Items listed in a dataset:

== Segment start ==

/-! ### Cup products of algebraic classes (Voisin II Prop. 9.20) -/

/-- **Cup products of algebraic classes are algebraic — the tree's named fact
`Voisin2003_cupProduct_algebraicClasses`, PROVED**: on a smooth projective complex `V`, `x ∈ Nᵃ H²ᵃ`,
`y ∈ Nᵇ H²ᵇ ⟹ x ∪ y ∈ Nᵃ⁺ᵇ H²ᵃ⁺²ᵇ` (`x ∪ y = Δ^*(pr₁^* x ∪ pr₂^* y)`; exterior products of algebraic
classes are algebraic unconditionally, `cupProduct_mem_algebraicClasses_of_forall_map_diagonal`, and
the diagonal `Δ : V ⟶ V ⊗ V` pulls algebraic classes back to algebraic classes by
`fulton1998_map_mem_algebraicClasses_holds'`). Primed name: module docstring, §NAME.
[cite: VoisinHodgeII2003, §9.2.4 Prop. 9.20 and Prop. 9.21 (i)] [cite: Fulton1998, §19.2 Cor. 19.2 (b)] -/
theorem Voisin2003_cupProduct_algebraicClasses_holds' : Voisin2003_cupProduct_algebraicClasses :=
  fun _ _ hV a b _ _ hx hy ↦
    cupProduct_mem_algebraicClasses_of_forall_map_diagonal
      (fun _ _ hW p _ hc ↦ fulton1998_map_mem_algebraicClasses_holds' (lift (𝟙 _) (𝟙 _))
        (IsSmoothProjective.tensor_holds hW hW) hW p _ hc)
      hV a b hx hy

== Segment end ==

• Exercise prompt
Output all entries exactly as given above.

• Finished task
/-! ### Cup products of algebraic classes (Voisin II Prop. 9.20) -/

/-- **Cup products of algebraic classes are algebraic — the tree's named fact
`Voisin2003_cupProduct_algebraicClasses`, PROVED**: on a smooth projective complex `V`, `x ∈ Nᵃ H²ᵃ`,
`y ∈ Nᵇ H²ᵇ ⟹ x ∪ y ∈ Nᵃ⁺ᵇ H²ᵃ⁺²ᵇ` (`x ∪ y = Δ^*(pr₁^* x ∪ pr₂^* y)`; exterior products of algebraic
classes are algebraic unconditionally, `cupProduct_mem_algebraicClasses_of_forall_map_diagonal`, and
the diagonal `Δ : V ⟶ V ⊗ V` pulls algebraic classes back to algebraic classes by
`fulton1998_map_mem_algebraicClasses_holds'`). Primed name: module docstring, §NAME.
[cite: VoisinHodgeII2003, §9.2.4 Prop. 9.20 and Prop. 9.21 (i)] [cite: Fulton1998, §19.2 Cor. 19.2 (b)] -/
theorem Voisin2003_cupProduct_algebraicClasses_holds' : Voisin2003_cupProduct_algebraicClasses :=
  fun _ _ hV a b _ _ hx hy ↦
    cupProduct_mem_algebraicClasses_of_forall_map_diagonal
      (fun _ _ hW p _ hc ↦ fulton1998_map_mem_algebraicClasses_holds' (lift (𝟙 _) (𝟙 _))
        (IsSmoothProjective.tensor_holds hW hW) hW p _ hc)
      hV a b hx hy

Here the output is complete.